Collected data:
/-
Origin: expansion seat `planner-pub-hodgecm-pv13-g3-0`, handover #2a 2026-08-18T06:32:59Z (`HOME/pub-hodgecm-pv13-g3/lean/Pv13g3/SplitShells.lean`, md5 3670c8b8, 289 lines);
landed by the gen-7 packager in gate run 25 as `HodgeCM/PerL34/SplitShells.lean` (verbatim).
-/
/-
Copyright: HodgeCM publication cell (pub-hodgecm), DAG node N31 — seam S3, split places, GROUP LEVEL
(prover pv13, gen 3).  Released under the package licence.

# Split-place shells: the six split fields of `UnramifiedPlaceData` from a place valuation

Source under adjudication (NOT cited as a fact; this file PROVES typed pieces of it):
PerL v5 = `inputs/2001/summits__hodge-w-picard-modular-quadrilinear-period-galois-
closure__free__y1__paper__paper.tex` (= `…__work__paper-v5-d912a121.tex`, 738 l.), Lemma 4.2(b), proof,
tex ll. 610–611 and 628–631, VERBATIM:

  610–611: Each $I_v$ is absolutely convergent ($\U(W_i)(L_{0,v})$ is compact unless $v$ splits in $L$,
           where it is $L_{0,v}^\times$ acting on $\cS(L_{0,v}^3)$ by $(\omega(y)\phi)(x)=|y|^{3/2}
           \phi(yx)$ up to a unitary character, so that $|\langle\omega_v(y)\phi_v,\phi_v\rangle|
           \ll\min(|y|,|y|^{-1})^{3/2}$)
  628–631: Enlarging $S$, for $v\notin S$ also $\phi_v=\phi_v^0$ and all splitting data are unramified,
           and $I_v(\phi^0_v)=1$ resp.\ $I_v(\phi^0_v)=\sum_{n\in\Z}q_v^{-3|n|/2}a_v^{n}=(1-q_v^{-3})\,
           |1-a_vq_v^{-3/2}|^{-2}$ at split $v$, where $a_v:=\chi'_v(\varpi_v)\nu_v(\varpi_v)$ with
           $\nu_v$ the (unramified) auxiliary character of the Weil representation, $|a_v|=1$ (measures
           giving the maximal compact subgroups volume $1$).

## What this file does (pure group theory + left-invariance; no model, no local field)

pv09-g3's `PureTensor.UnramifiedPlaceData` (CanonicalPieces, run 24) carries at every split
unramified place `i` SIX fields as INPUT: shells `P i : ℤ → Set (G i)`, measurable (`hm`), pairwise
disjoint (`hd`), covering (`hcover`), of `ν_i`-volume one (`hvol`), on which the canonical local
integrand `(localIntegrand B D ω φ χ′ i).f` is the constant `(q_i^{-3/2})^{|n|} (χ′_i(ϖ) ν_i(ϖ))ⁿ`
(`hF`) — pv10's `UnramifiedFactors` §4 hypotheses.  Here they are DERIVED from place-`i` data of
the kind the tex names ("`ord y`", "`𝒪_v^×`", "unramified"):
* §1–§2 — for any group `Γ` with a valuation `ord : Γ →* Multiplicative ℤ` and `ϖ` with
  `ord ϖ = 1`: the shells `shell ord n = {ord = n}` (`= ϖⁿ · ker ord`) are pairwise disjoint, cover,
  `shell ord n = (ϖ⁻ⁿ · )⁻¹' (ker ord)`, hence measurable and of the SAME left-Haar measure as
  `ker ord` (`measure_shell`: left-invariance only);
* §3 — for the canonical local integrand of pv09-g3: if `φ` is fixed by `ω(ι_i b)` and `χ′(ι_i b) = 1`
  for `b ∈ ker ord` (= `𝒪_v^×`: l. 628–629 "`φ_v = φ_v⁰` and all splitting data are unramified"), then on
  `shell ord n`
  the integrand is the constant `localCoeff(ϖⁿ) · χ′_i(ϖ)ⁿ` (**`localIntegrand_f_eqOn_shell`**): the
  whole content of `hF` is the value of the local coefficient on the lattice `{ϖⁿ}`;
* §4 — **`SplitPlaceModel`** = the place-`i` data (`ord`, `ϖ`, `ker ord = B i`, `B i` measurable of
  `ν_i`-volume one, the two invariances, and the lattice values
  `localCoeff(ϖⁿ) = (tOf q)^{|n|} νᵢⁿ`) and **`SplitPlaceModel.hm/hd/hcover/hvol/hF`** = the six
  fields (`hvol`: l. 631 "measures giving the maximal compact subgroups volume 1"; `hF`: the summand
  `q_v^{-3|n|/2} a_vⁿ` of l. 629–630); **`unramifiedPlaceDataOfModels`** assembles pv09-g3's structure
  from split models at the split places and the non-split data.  The lattice values are supplied
  KERNEL by pv07-g2's dilation model (`LocalFactors.DilationModel.splitIntegrand_f_eqOn_shell_resIndex`,
  run 24, whose `q` is this seat's `LocalModulus.resIndex`) under the D4 dictionary — see
  `SplitPlaceDilation.lean`.
RESIDUAL after this file: none of its own (every hypothesis is place-`i` set-up data or one of the
two displayed invariances); the D4 sentence lives in `SplitPlaceDilation.lean`.
Nothing is cited; no hypothesis names PerL, QW8 or a 2001-programme claim.  Axioms = the standard
trio.  Unit `pub-hodgecm-pv13-g3` (DAG-node prover #13, generation 3), 2026-08-18.
-/
import Summits.HodgeConjecture.HodgeCM.PerL34.CanonicalPieces

set_option autoImplicit false

noncomputable section

open MeasureTheory Set Function Complex ComplexConjugate

open scoped RestrictedProduct InnerProductSpace

namespace HodgeCM.PerL34.SplitShells

open HodgeCM.PerL34.PureTensor HodgeCM.PerL34.AdelicFactorisation HodgeCM.PerL34.RestrictedMeasure
  HodgeCM.PerL34.EulerFactorisation

/-! ## §1 Shells of a valuation `ord : Γ →* Multiplicative ℤ` -/

section shells

variable {Γ : Type*} [Group Γ]

/-- the `n`-th shell `{g : ord g = n}` (`= ϖⁿ 𝒪^×` in the tex) -/
def shell (ord : Γ →* Multiplicative ℤ) (n : ℤ) : Set Γ := {g | Multiplicative.toAdd (ord g) = n}

variable (ord : Γ →* Multiplicative ℤ)

/-- (Ported verbatim from the HodgeCMPerL package; no docstring in the source.) -/
theorem mem_shell {n : ℤ} {g : Γ} : g ∈ shell ord n ↔ Multiplicative.toAdd (ord g) = n := Iff.rfl

/-- `shell ord 0 = ker ord` -/
theorem mem_shell_zero {g : Γ} : g ∈ shell ord 0 ↔ ord g = 1 := by
  rw [mem_shell, ← toAdd_one, Multiplicative.toAdd.apply_eq_iff_eq]

/-- (Ported verbatim from the HodgeCMPerL package; no docstring in the source.) -/
theorem shell_zero_eq {K : Set Γ} (hker : ∀ g, ord g = 1 ↔ g ∈ K) : shell ord 0 = K :=
  Set.ext fun g => (mem_shell_zero ord).trans (hker g)

/-- the shells are pairwise disjoint … -/
theorem pairwise_disjoint_shell : Pairwise (Disjoint on shell ord) := fun _ _ hmn =>
  disjoint_left.mpr fun _ hgm hgn => hmn ((mem_shell ord).1 hgm ▸ (mem_shell ord).1 hgn)

/-- … and cover -/
theorem iUnion_shell : (⋃ n, shell ord n) = univ :=
  eq_univ_of_forall fun g => mem_iUnion.mpr ⟨Multiplicative.toAdd (ord g), rfl⟩

variable {ord}

/-- (Ported verbatim from the HodgeCMPerL package; no docstring in the source.) -/
theorem toAdd_ord_zpow_mul {ϖ : Γ} (hϖ : ord ϖ = Multiplicative.ofAdd 1) (n : ℤ) (g : Γ) :
    Multiplicative.toAdd (ord (ϖ ^ n * g)) = n + Multiplicative.toAdd (ord g) := by
  rw [map_mul, map_zpow, hϖ, toAdd_mul, toAdd_zpow, toAdd_ofAdd, smul_eq_mul, mul_one]

/-- `ϖⁿ b ∈ shell n` for `b ∈ ker ord` -/
theorem zpow_mul_mem_shell {ϖ : Γ} (hϖ : ord ϖ = Multiplicative.ofAdd 1) {b : Γ} (hb : ord b = 1)
    (n : ℤ) : ϖ ^ n * b ∈ shell ord n := by
  rw [mem_shell, toAdd_ord_zpow_mul hϖ, hb, toAdd_one, add_zero]

/-- on `shell n` every element is `ϖⁿ b` with `b ∈ ker ord` -/
theorem exists_eq_zpow_mul {ϖ : Γ} (hϖ : ord ϖ = Multiplicative.ofAdd 1) {n : ℤ} {g : Γ}
    (hg : g ∈ shell ord n) : ∃ b, ord b = 1 ∧ g = ϖ ^ n * b := by
  refine ⟨ϖ ^ (-n) * g, ?_, by group⟩
  rw [← mem_shell_zero ord, mem_shell, toAdd_ord_zpow_mul hϖ, (mem_shell ord).1 hg, neg_add_cancel]

/-- **`shell n = (ϖ⁻ⁿ · )⁻¹' ker ord`** — the form from which measurability and volume follow -/
theorem shell_eq_preimage_mul {ϖ : Γ} (hϖ : ord ϖ = Multiplicative.ofAdd 1) (n : ℤ) :
    shell ord n = (fun g => ϖ ^ (-n) * g) ⁻¹' shell ord 0 := by
  ext g
  rw [mem_preimage, mem_shell, mem_shell, toAdd_ord_zpow_mul hϖ, neg_add_eq_zero, eq_comm]

end shells

/-! ## §2 Measurability and volume of the shells (left-invariance only) -/

section measure

variable {Γ : Type*} [Group Γ] [MeasurableSpace Γ] [MeasurableMul Γ] {ord : Γ →* Multiplicative ℤ}
  {ϖ : Γ}

/-- (Ported verbatim from the HodgeCMPerL package; no docstring in the source.) -/
theorem measurableSet_shell (hϖ : ord ϖ = Multiplicative.ofAdd 1) (h0 : MeasurableSet (shell ord 0))
    (n : ℤ) : MeasurableSet (shell ord n) := by
  rw [shell_eq_preimage_mul hϖ n]
  exact measurable_const_mul _ h0

/-- **all shells have the volume of `ker ord`** under any left-invariant measure -/
theorem measure_shell (μ : Measure Γ) [μ.IsMulLeftInvariant] (hϖ : ord ϖ = Multiplicative.ofAdd 1)
    (n : ℤ) : μ (shell ord n) = μ (shell ord 0) := by
  rw [shell_eq_preimage_mul hϖ n, measure_preimage_mul]

end measure

/-! ## §3 The canonical local integrand is constant on shells -/

section integrand

variable {ι : Type} {G : ι → Type} [∀ i, Group (G i)] [DecidableEq ι]
  {Sub : ι → Type*} [∀ i, SetLike (Sub i) (G i)] [∀ i, SubgroupClass (Sub i) (G i)]
  (B : ∀ i, Sub i) {Sp : Type} [NormedAddCommGroup Sp] [InnerProductSpace ℂ Sp]
  [∀ i, MeasurableSpace (G i)] [∀ i, MeasurableInv (G i)]
  (D : RestrictedProductMeasureDatum ι G (Πʳ j, [G j, B j])) [∀ i, (D.ν i).IsInvInvariant]
  (ω : (Πʳ j, [G j, B j]) →* (Sp ≃ₗᵢ[ℂ] Sp)) (φ : Sp) (χ : (Πʳ j, [G j, B j]) →* Circle)

omit [∀ i, MeasurableSpace (G i)] [∀ i, MeasurableInv (G i)] in
/-- right-invariance of the local coefficient under an element fixing `φ` -/
theorem localCoeff_mul_of_fixed (i : ι) {b : G i} (hb : ω (RestrictedProduct.mulSingle B i b) φ = φ)
    (g : G i) : localCoeff B ω φ i (g * b) = localCoeff B ω φ i g := by
  unfold localCoeff
  rw [RestrictedProduct.mulSingle_mul, inner_map_mul_of_fixed B ω φ hb]

/-- the integrand at `ϖⁿ b`, `b` fixing `φ` with `χ′_i(b) = 1`: `f(ϖⁿ b) = localCoeff(ϖⁿ) · χ′_i(ϖ)ⁿ` -/
theorem localIntegrand_f_zpow_mul (i : ι) (ϖ : G i) {b : G i}
    (hb : ω (RestrictedProduct.mulSingle B i b) φ = φ) (hχb : χ (RestrictedProduct.mulSingle B i b) = 1)
    (n : ℤ) :
    (localIntegrand B D ω φ χ i).f (ϖ ^ n * b) =
      localCoeff B ω φ i (ϖ ^ n) * ((χ (RestrictedProduct.mulSingle B i ϖ) : Circle) : ℂ) ^ n := by
  rw [localIntegrand_f, localCoeff_mul_of_fixed B ω φ i hb, RestrictedProduct.mulSingle_mul, map_mul,
    hχb, mul_one, ← inclHom_apply, map_zpow, map_zpow, Circle.coe_zpow, inclHom_apply]

/-- **The shell identity at group level.**  Given a valuation `ord` on `G i` with `ord ϖ = 1`, `φ`
fixed by `ω(ι_i b)` and `χ′(ι_i b) = 1` for all `b ∈ ker ord`, and the LATTICE VALUES
`localCoeff(ϖⁿ) = t^{|n|} νᵢⁿ`: on `shell ord n` the canonical local integrand is the constant
`t^{|n|} (χ′_i(ϖ) νᵢ)ⁿ` — the shape of `UnramifiedPlaceData.hF`. -/
theorem localIntegrand_f_eqOn_shell (i : ι) (ord : G i →* Multiplicative ℤ) (ϖ : G i)
    (hϖ : ord ϖ = Multiplicative.ofAdd 1)
    (hfix : ∀ b : G i, ord b = 1 → ω (RestrictedProduct.mulSingle B i b) φ = φ)
    (hχ : ∀ b : G i, ord b = 1 → χ (RestrictedProduct.mulSingle B i b) = 1) {t nuPi : ℂ}
    (hval : ∀ n : ℤ, localCoeff B ω φ i (ϖ ^ n) = t ^ n.natAbs * nuPi ^ n) (n : ℤ) :
    EqOn (localIntegrand B D ω φ χ i).f
      (fun _ => t ^ n.natAbs * (((χ (RestrictedProduct.mulSingle B i ϖ) : Circle) : ℂ) * nuPi) ^ n)
      (shell ord n) := by
  intro g hg
  obtain ⟨b, hb, rfl⟩ := exists_eq_zpow_mul hϖ hg
  rw [localIntegrand_f_zpow_mul B D ω φ χ i ϖ (hfix b hb) (hχ b hb) n, hval n, mul_zpow]
  ring

end integrand

/-! ## §4 The split-place model datum and the six fields of `UnramifiedPlaceData` -/

section model

variable {ι : Type} {G : ι → Type} [∀ i, CommGroup (G i)] [∀ i, MeasurableSpace (G i)]
  {Sub : ι → Type*} [∀ i, SetLike (Sub i) (G i)] [∀ i, SubgroupClass (Sub i) (G i)]
  (B : ∀ i, Sub i) [DecidableEq ι]
  {Sp : Type} [NormedAddCommGroup Sp] [InnerProductSpace ℂ Sp]
  (D : RestrictedProductMeasureDatum ι G (Πʳ j, [G j, B j]))
  (ω : (Πʳ j, [G j, B j]) →* (Sp ≃ₗᵢ[ℂ] Sp)) (φ : Sp) (χ : (Πʳ j, [G j, B j]) →* Circle)

/-- **The split-place datum at `i`** (tex l. 629–630 vocabulary): a valuation `ord` of `G i`
(`= U(W_{i,v}) ≅ F_v^×`) with kernel `B i` (`= 𝒪_v^×`), a uniformizer `ϖ`, `B i` measurable of
`ν_i`-volume one (`d^×y` normalised), `φ` fixed by `ω(ι_i 𝒪_v^×)` ("φ⁰ fixed by U(W_i)(𝒪_v)"),
`χ′` unramified at `i`, and the lattice values `⟪φ, ω(ι_i ϖⁿ)φ⟫ = (q^{-3/2})^{|n|} νᵢⁿ` (the D4
model computation — KERNEL in the dilation model, pv07-g2 + `SplitPlaceDilation.lean`). -/
structure SplitPlaceModel (i : ι) (q : ℕ) (chiPi nuPi : ℂ) where
  /-- the place valuation `ord_v` on `G i` -/
  ord : G i →* Multiplicative ℤ
  /-- a uniformizer -/
  ϖ : G i
  ord_ϖ : ord ϖ = Multiplicative.ofAdd 1
  /-- `ker ord_v = B i` (`= 𝒪_v^×`) -/
  ker_ord : ∀ g : G i, ord g = 1 ↔ g ∈ B i
  measurableSet_B : MeasurableSet (B i : Set (G i))
  /-- `ν_i(𝒪_v^×) = 1` -/
  vol_B : D.ν i (B i : Set (G i)) = 1
  /-- `φ` is `ω(ι_i 𝒪_v^×)`-fixed -/
  fixed : ∀ b : G i, b ∈ B i → ω (RestrictedProduct.mulSingle B i b) φ = φ
  /-- `χ′` is unramified at `i` -/
  unram : ∀ b : G i, b ∈ B i → χ (RestrictedProduct.mulSingle B i b) = 1
  /-- `χ′_i(ϖ) = chiPi` -/
  chiPi_eq : ((χ (RestrictedProduct.mulSingle B i ϖ) : Circle) : ℂ) = chiPi
  /-- the lattice values of the local coefficient: `⟪φ, ω(ι_i ϖⁿ)φ⟫ = (q^{-3/2})^{|n|} νᵢⁿ` -/
  coeff_zpow : ∀ n : ℤ,
    localCoeff B ω φ i (ϖ ^ n) = ((EulerProduct.tOf q : ℝ) : ℂ) ^ n.natAbs * nuPi ^ n

namespace SplitPlaceModel

variable {B D ω φ χ} {i : ι} {q : ℕ} {chiPi nuPi : ℂ} (M : SplitPlaceModel B D ω φ χ i q chiPi nuPi)

/-- the shells `P n := {ord = n} = ϖⁿ 𝒪_v^×` -/
def P (n : ℤ) : Set (G i) := shell M.ord n

/-- (Ported verbatim from the HodgeCMPerL package; no docstring in the source.) -/
theorem P_zero_eq : M.P 0 = (B i : Set (G i)) := shell_zero_eq M.ord M.ker_ord

/-- field `hd` -/
theorem hd : Pairwise (Disjoint on M.P) := pairwise_disjoint_shell M.ord

/-- field `hcover` -/
theorem hcover : (⋃ n, M.P n) = Set.univ := iUnion_shell M.ord

variable [∀ i, MeasurableMul (G i)]

/-- field `hm` -/
theorem hm (n : ℤ) : MeasurableSet (M.P n) := by
  have h : MeasurableSet (M.P 0) := by rw [M.P_zero_eq]; exact M.measurableSet_B
  exact measurableSet_shell M.ord_ϖ h n

/-- field `hvol` (left-invariance of `ν_i` + `ν_i(𝒪_v^×) = 1`) -/
theorem hvol [(D.ν i).IsMulLeftInvariant] (n : ℤ) : D.ν i (M.P n) = 1 := by
  rw [P, measure_shell (D.ν i) M.ord_ϖ n, ← P, M.P_zero_eq, M.vol_B]

omit [∀ i, MeasurableMul (G i)] in
/-- field `hF` -/
theorem hF [∀ i, MeasurableInv (G i)] [∀ i, (D.ν i).IsInvInvariant] (n : ℤ) :
    Set.EqOn (localIntegrand B D ω φ χ i).f
      (fun _ => ((EulerProduct.tOf q : ℝ) : ℂ) ^ n.natAbs * (chiPi * nuPi) ^ n) (M.P n) := by
  intro g hg
  have h := localIntegrand_f_eqOn_shell B D ω φ χ i M.ord M.ϖ M.ord_ϖ
    (fun b hb => M.fixed b ((M.ker_ord b).1 hb)) (fun b hb => M.unram b ((M.ker_ord b).1 hb))
    M.coeff_zpow n hg
  rw [h, M.chiPi_eq]

end SplitPlaceModel

open scoped Classical in
/-- **pv09-g3's `UnramifiedPlaceData` ASSEMBLED**: split models at the split unramified places
(the six split fields become theorems), the non-split data (`hBi`, `hν1` — pv09-g3
`UnramifiedNonsplit` / set-up) and the numerics. -/
def unramifiedPlaceDataOfModels [∀ i, MeasurableInv (G i)] [∀ i, (D.ν i).IsInvInvariant]
    [∀ i, MeasurableMul (G i)] [∀ i, (D.ν i).IsMulLeftInvariant]
    {S : Finset ι} {q : ι → ℕ} {chiPi nuPi : ι → ℂ} {IsSplit : ι → Prop}
    (M : ∀ i, i ∉ S → IsSplit i → SplitPlaceModel B D ω φ χ i (q i) (chiPi i) (nuPi i))
    (hBi : ∀ i, i ∉ S → ¬IsSplit i → (B i : Set (G i)) = Set.univ)
    (hν1 : ∀ i, i ∉ S → ¬IsSplit i → D.ν i Set.univ = 1)
    (two_le_q : ∀ i, i ∉ S → 2 ≤ q i) (chi_norm : ∀ i, i ∉ S → ‖chiPi i‖ = 1)
    (nu_norm : ∀ i, i ∉ S → ‖nuPi i‖ = 1) :
    UnramifiedPlaceData B D ω φ χ S q chiPi nuPi IsSplit where
  P i n := if h : i ∉ S ∧ IsSplit i then (M i h.1 h.2).P n else ∅
  hm i hi hs n := by simp only [dif_pos (And.intro hi hs)]; exact (M i hi hs).hm n
  hd i hi hs := by simp only [dif_pos (And.intro hi hs)]; exact (M i hi hs).hd
  hcover i hi hs := by simp only [dif_pos (And.intro hi hs)]; exact (M i hi hs).hcover
  hvol i hi hs n := by simp only [dif_pos (And.intro hi hs)]; exact (M i hi hs).hvol n
  hF i hi hs n := by simp only [dif_pos (And.intro hi hs)]; exact (M i hi hs).hF n
  hBi := hBi
  hν1 := hν1
  two_le_q := two_le_q
  chi_norm := chi_norm
  nu_norm := nu_norm

end model

end HodgeCM.PerL34.SplitShells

*Action item*: Word for word, restate the lines of the data above that fall between the line holding "(left-invariance only) -/" and the line holding "rw [RestrictedProduct.mulSingle_mul, inner_map_mul_of_fixed", inclusive, and no other lines.

*Completed task*:
/-! ## §2 Measurability and volume of the shells (left-invariance only) -/

section measure

variable {Γ : Type*} [Group Γ] [MeasurableSpace Γ] [MeasurableMul Γ] {ord : Γ →* Multiplicative ℤ}
  {ϖ : Γ}

/-- (Ported verbatim from the HodgeCMPerL package; no docstring in the source.) -/
theorem measurableSet_shell (hϖ : ord ϖ = Multiplicative.ofAdd 1) (h0 : MeasurableSet (shell ord 0))
    (n : ℤ) : MeasurableSet (shell ord n) := by
  rw [shell_eq_preimage_mul hϖ n]
  exact measurable_const_mul _ h0

/-- **all shells have the volume of `ker ord`** under any left-invariant measure -/
theorem measure_shell (μ : Measure Γ) [μ.IsMulLeftInvariant] (hϖ : ord ϖ = Multiplicative.ofAdd 1)
    (n : ℤ) : μ (shell ord n) = μ (shell ord 0) := by
  rw [shell_eq_preimage_mul hϖ n, measure_preimage_mul]

end measure

/-! ## §3 The canonical local integrand is constant on shells -/

section integrand

variable {ι : Type} {G : ι → Type} [∀ i, Group (G i)] [DecidableEq ι]
  {Sub : ι → Type*} [∀ i, SetLike (Sub i) (G i)] [∀ i, SubgroupClass (Sub i) (G i)]
  (B : ∀ i, Sub i) {Sp : Type} [NormedAddCommGroup Sp] [InnerProductSpace ℂ Sp]
  [∀ i, MeasurableSpace (G i)] [∀ i, MeasurableInv (G i)]
  (D : RestrictedProductMeasureDatum ι G (Πʳ j, [G j, B j])) [∀ i, (D.ν i).IsInvInvariant]
  (ω : (Πʳ j, [G j, B j]) →* (Sp ≃ₗᵢ[ℂ] Sp)) (φ : Sp) (χ : (Πʳ j, [G j, B j]) →* Circle)

omit [∀ i, MeasurableSpace (G i)] [∀ i, MeasurableInv (G i)] in
/-- right-invariance of the local coefficient under an element fixing `φ` -/
theorem localCoeff_mul_of_fixed (i : ι) {b : G i} (hb : ω (RestrictedProduct.mulSingle B i b) φ = φ)
    (g : G i) : localCoeff B ω φ i (g * b) = localCoeff B ω φ i g := by
  unfold localCoeff
  rw [RestrictedProduct.mulSingle_mul, inner_map_mul_of_fixed B ω φ hb]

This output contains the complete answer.